__YOUR GOAL__:
An exact copy of all the entries is what is needed here.
- - - -
import Mathlib
import HarnessLib
import Summits.HubbardSuperconductivity.HubbardSuperconductivity.Theorems.KLProgrammeKLRegimeEnginePairTransferStep7AnalyticResolvedConvKPinned2SBSDAll
import Summits.HubbardSuperconductivity.HubbardSuperconductivity.Theorems.KLProgrammeKLRegimeEnginePairTransferStep7AnalyticResolvedConvW

/-!
# Route `KLProgramme` — ENGINE (stmt-HubbardSuperconductivity-20437 `KLRegimeEngineV17F2`), class #5 / row (X).2′ — cure «95v5» on the CHAIN OF RECORD (Pinned2SB spine), file 4 (layer ConvW: window data written out):
# **`pairTransferStep7_of_analytic_resolved_convW_pinned2sbSD_all`** — the 95v4 layer with the particle–hole KERNEL-DIFFERENCE classes carried as VALUE ROWS `RdΔ RxΔ` (no `η4`, no `e₄`)
# (cell gate-hubbard-kl, seat hubbard-kl-k3c1-p1 g27, technique «composed-map remainder propagation»; located #26 «(X).2′-HSUCC-ETA4-SIX-LEG» (p1 g28, OF RECORD ×3 (R671),
# exhibit `HOME/p1/g28/x24b/LOCATED-X2-HSUCC-ETA4-SIX-LEG-p1g28.md`, certificate ✓ p765747) on binder #4 `h5g‴` of ★ v20; refines `pairTransferStep7_of_analytic_resolved_convK_pinned2sbSD_all`)

WHY.  The 95v4 layer's per-pair bundle still carries the kernel-DIFFERENCE sup `η4` (`‖V j t X − V j′ t X‖ ≤ η4`: the ≥6-leg kernels contracted with the covariance difference
`D = s_j − s_j′` — NO four-leg content) and member 2's ph masses `Wd₂ Wx₂`, whose products `(η4M4 + M4η4)·Wd₂/Wx₂` end as binder #4's size row `η4 ≤ e₄·U·κD²` and the `c₄e₄`
summands of (T4)/(T4p) — located #26: `e₄ ≥ sup‖V6‖/(2U) ≳ 32U4ⁿ`, no home for n ≥ 34 (nominal).  THIS FILE: the same layer with per-pair scalars `M4 zD hD wD lD tD zX hX wX lX tX bP` (NO `η4`), functions `… RS₁ RdΔ RxΔ RS₂ …` (NO `Wd₂ Wx₂`), the two kernel-difference classes as VALUE ROWS `RdΔ RxΔ`
and `Ran`'s `(x,y)`-difference terms `RdΔ x y`, `RxΔ x y`; proof = 95v4's (obtain / window discharge / repack) with the two rows passed through.  Everything else byte-identical to the 95v4 layer.
Plumbing; nothing about the model's sizes is asserted; every row is a producer HYPOTHESIS; nothing asserts (X).2′, (X).3, (c), K3, U₀, the window or superconductivity.  0 kit · 0 lit.
-/



noncomputable section

namespace Summit.HubbardSuperconductivity.HubbardSuperconductivity.Theorems.KLRegimeSplit

set_option linter.dupNamespace false -- summit = problem name (single-conjunct summit), D-0017

open Finset Matrix Set Literature.MathematicalPhysics.QuantumLattice Literature.Probability.LatticeModels GrassmannAlgebra
open Literature.MathematicalPhysics.QuantumLattice.FermiRG
open Summit.HubbardSuperconductivity.HubbardSuperconductivity.Theorems.KLProgrammeCooperResummation
open Summit.HubbardSuperconductivity.HubbardSuperconductivity.Theorems.KLProgrammeLegKernels
open Summit.HubbardSuperconductivity.HubbardSuperconductivity.Theorems.TwoPointAssembly
open Summit.HubbardSuperconductivity.HubbardSuperconductivity.Theorems.DispersionFlow
open Summit.HubbardSuperconductivity.HubbardSuperconductivity.Theorems.KLRegimeWick
open Summit.HubbardSuperconductivity.HubbardSuperconductivity.Theorems.EngineV8

section ProducerAll
/-- **Rank two, invariant plane** packaged as an affine subspace: under the hypotheses of
`exists_invariant_height` (and `‖n‖ = 1`) there is a nonempty `Γ`-invariant affine subspace of
dimension `2`. -/
theorem exists_invariant_plane (hvT : ∀ i, v i ∈ translationVectors Γ)
    (hT : translationVectors Γ ⊆ Submodule.span ℝ (Set.range v))
    {n : EuclideanSpace ℝ (Fin 3)} (hn : n ∈ (Submodule.span ℝ (Set.range v))ᗮ) (hn1 : ‖n‖ = 1)
    (hnor : ∀ g ∈ Γ, g.toRealLinearIsometryEquiv n = n ∨ g.toRealLinearIsometryEquiv n = -n)
    (hfin : ((fun g : EuclideanSpace ℝ (Fin 3) ≃ᵢ EuclideanSpace ℝ (Fin 3) => g.toRealLinearIsometryEquiv) ''
      (Γ : Set (EuclideanSpace ℝ (Fin 3) ≃ᵢ EuclideanSpace ℝ (Fin 3)))).Finite) :
    ∃ V : AffineSubspace ℝ (EuclideanSpace ℝ (Fin 3)),
      (V : Set (EuclideanSpace ℝ (Fin 3))).Nonempty ∧ Module.finrank ℝ V.direction ≤ 2 ∧
      ∀ g ∈ Γ, g '' (V : Set (EuclideanSpace ℝ (Fin 3))) = V := by
  obtain ⟨h₀, hh₀⟩ := exists_invariant_height hvT hT hn hnor hfin
  have hn0 : n ≠ 0 := by
    intro h; rw [h, norm_zero] at hn1; exact zero_ne_one hn1
  refine ⟨AffineSubspace.mk' (h₀ • n) (Submodule.span ℝ {n})ᗮ, ⟨h₀ • n, AffineSubspace.self_mem_mk' _ _⟩, ?_, ?_⟩
  · rw [AffineSubspace.direction_mk']
    have := Submodule.finrank_add_finrank_orthogonal (Submodule.span ℝ ({n} : Set (EuclideanSpace ℝ (Fin 3))))
    rw [finrank_span_singleton hn0, finrank_euclideanSpace, Fintype.card_fin] at this
    omega
  · intro g hg
    -- both `g` and `g⁻¹` map the plane into itself
    have hinto : ∀ g ∈ Γ, g '' (AffineSubspace.mk' (h₀ • n) (Submodule.span ℝ {n})ᗮ : Set (EuclideanSpace ℝ (Fin 3)))
        ⊆ AffineSubspace.mk' (h₀ • n) (Submodule.span ℝ {n})ᗮ := by
      rintro g hg _ ⟨x, hx, rfl⟩
      rw [mem_plane_iff hn1] at hx ⊢
      exact hh₀ g hg x hx
    refine Set.Subset.antisymm (hinto g hg) fun x hx => ?_
    refine ⟨g⁻¹ x, hinto g⁻¹ (Γ.inv_mem hg) ⟨x, hx, rfl⟩, ?_⟩
    change g (g.symm x) = x
    exact g.apply_symm_apply x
- - - -
__YOUR SOLUTION__:
import Mathlib
import HarnessLib
import Summits.HubbardSuperconductivity.HubbardSuperconductivity.Theorems.KLProgrammeKLRegimeEnginePairTransferStep7AnalyticResolvedConvKPinned2SBSDAll
import Summits.HubbardSuperconductivity.HubbardSuperconductivity.Theorems.KLProgrammeKLRegimeEnginePairTransferStep7AnalyticResolvedConvW

/-!
# Route `KLProgramme` — ENGINE (stmt-HubbardSuperconductivity-20437 `KLRegimeEngineV17F2`), class #5 / row (X).2′ — cure «95v5» on the CHAIN OF RECORD (Pinned2SB spine), file 4 (layer ConvW: window data written out):
# **`pairTransferStep7_of_analytic_resolved_convW_pinned2sbSD_all`** — the 95v4 layer with the particle–hole KERNEL-DIFFERENCE classes carried as VALUE ROWS `RdΔ RxΔ` (no `η4`, no `e₄`)
# (cell gate-hubbard-kl, seat hubbard-kl-k3c1-p1 g27, technique «composed-map remainder propagation»; located #26 «(X).2′-HSUCC-ETA4-SIX-LEG» (p1 g28, OF RECORD ×3 (R671),
# exhibit `HOME/p1/g28/x24b/LOCATED-X2-HSUCC-ETA4-SIX-LEG-p1g28.md`, certificate ✓ p765747) on binder #4 `h5g‴` of ★ v20; refines `pairTransferStep7_of_analytic_resolved_convK_pinned2sbSD_all`)

WHY.  The 95v4 layer's per-pair bundle still carries the kernel-DIFFERENCE sup `η4` (`‖V j t X − V j′ t X‖ ≤ η4`: the ≥6-leg kernels contracted with the covariance difference
`D = s_j − s_j′` — NO four-leg content) and member 2's ph masses `Wd₂ Wx₂`, whose products `(η4M4 + M4η4)·Wd₂/Wx₂` end as binder #4's size row `η4 ≤ e₄·U·κD²` and the `c₄e₄`
summands of (T4)/(T4p) — located #26: `e₄ ≥ sup‖V6‖/(2U) ≳ 32U4ⁿ`, no home for n ≥ 34 (nominal).  THIS FILE: the same layer with per-pair scalars `M4 zD hD wD lD tD zX hX wX lX tX bP` (NO `η4`), functions `… RS₁ RdΔ RxΔ RS₂ …` (NO `Wd₂ Wx₂`), the two kernel-difference classes as VALUE ROWS `RdΔ RxΔ`
and `Ran`'s `(x,y)`-difference terms `RdΔ x y`, `RxΔ x y`; proof = 95v4's (obtain / window discharge / repack) with the two rows passed through.  Everything else byte-identical to the 95v4 layer.
Plumbing; nothing about the model's sizes is asserted; every row is a producer HYPOTHESIS; nothing asserts (X).2′, (X).3, (c), K3, U₀, the window or superconductivity.  0 kit · 0 lit.
-/



noncomputable section

namespace Summit.HubbardSuperconductivity.HubbardSuperconductivity.Theorems.KLRegimeSplit

set_option linter.dupNamespace false -- summit = problem name (single-conjunct summit), D-0017

open Finset Matrix Set Literature.MathematicalPhysics.QuantumLattice Literature.Probability.LatticeModels GrassmannAlgebra
open Literature.MathematicalPhysics.QuantumLattice.FermiRG
open Summit.HubbardSuperconductivity.HubbardSuperconductivity.Theorems.KLProgrammeCooperResummation
open Summit.HubbardSuperconductivity.HubbardSuperconductivity.Theorems.KLProgrammeLegKernels
open Summit.HubbardSuperconductivity.HubbardSuperconductivity.Theorems.TwoPointAssembly
open Summit.HubbardSuperconductivity.HubbardSuperconductivity.Theorems.DispersionFlow
open Summit.HubbardSuperconductivity.HubbardSuperconductivity.Theorems.KLRegimeWick
open Summit.HubbardSuperconductivity.HubbardSuperconductivity.Theorems.EngineV8

section ProducerAll
/-- **Rank two, invariant plane** packaged as an affine subspace: under the hypotheses of
`exists_invariant_height` (and `‖n‖ = 1`) there is a nonempty `Γ`-invariant affine subspace of
dimension `2`. -/
theorem exists_invariant_plane (hvT : ∀ i, v i ∈ translationVectors Γ)
    (hT : translationVectors Γ ⊆ Submodule.span ℝ (Set.range v))
    {n : EuclideanSpace ℝ (Fin 3)} (hn : n ∈ (Submodule.span ℝ (Set.range v))ᗮ) (hn1 : ‖n‖ = 1)
    (hnor : ∀ g ∈ Γ, g.toRealLinearIsometryEquiv n = n ∨ g.toRealLinearIsometryEquiv n = -n)
    (hfin : ((fun g : EuclideanSpace ℝ (Fin 3) ≃ᵢ EuclideanSpace ℝ (Fin 3) => g.toRealLinearIsometryEquiv) ''
      (Γ : Set (EuclideanSpace ℝ (Fin 3) ≃ᵢ EuclideanSpace ℝ (Fin 3)))).Finite) :
    ∃ V : AffineSubspace ℝ (EuclideanSpace ℝ (Fin 3)),
      (V : Set (EuclideanSpace ℝ (Fin 3))).Nonempty ∧ Module.finrank ℝ V.direction ≤ 2 ∧
      ∀ g ∈ Γ, g '' (V : Set (EuclideanSpace ℝ (Fin 3))) = V := by
  obtain ⟨h₀, hh₀⟩ := exists_invariant_height hvT hT hn hnor hfin
  have hn0 : n ≠ 0 := by
    intro h; rw [h, norm_zero] at hn1; exact zero_ne_one hn1
  refine ⟨AffineSubspace.mk' (h₀ • n) (Submodule.span ℝ {n})ᗮ, ⟨h₀ • n, AffineSubspace.self_mem_mk' _ _⟩, ?_, ?_⟩
  · rw [AffineSubspace.direction_mk']
    have := Submodule.finrank_add_finrank_orthogonal (Submodule.span ℝ ({n} : Set (EuclideanSpace ℝ (Fin 3))))
    rw [finrank_span_singleton hn0, finrank_euclideanSpace, Fintype.card_fin] at this
    omega
  · intro g hg
    -- both `g` and `g⁻¹` map the plane into itself
    have hinto : ∀ g ∈ Γ, g '' (AffineSubspace.mk' (h₀ • n) (Submodule.span ℝ {n})ᗮ : Set (EuclideanSpace ℝ (Fin 3)))
        ⊆ AffineSubspace.mk' (h₀ • n) (Submodule.span ℝ {n})ᗮ := by
      rintro g hg _ ⟨x, hx, rfl⟩
      rw [mem_plane_iff hn1] at hx ⊢
      exact hh₀ g hg x hx
    refine Set.Subset.antisymm (hinto g hg) fun x hx => ?_
    refine ⟨g⁻¹ x, hinto g⁻¹ (Γ.inv_mem hg) ⟨x, hx, rfl⟩, ?_⟩
    change g (g.symm x) = x
    exact g.apply_symm_apply x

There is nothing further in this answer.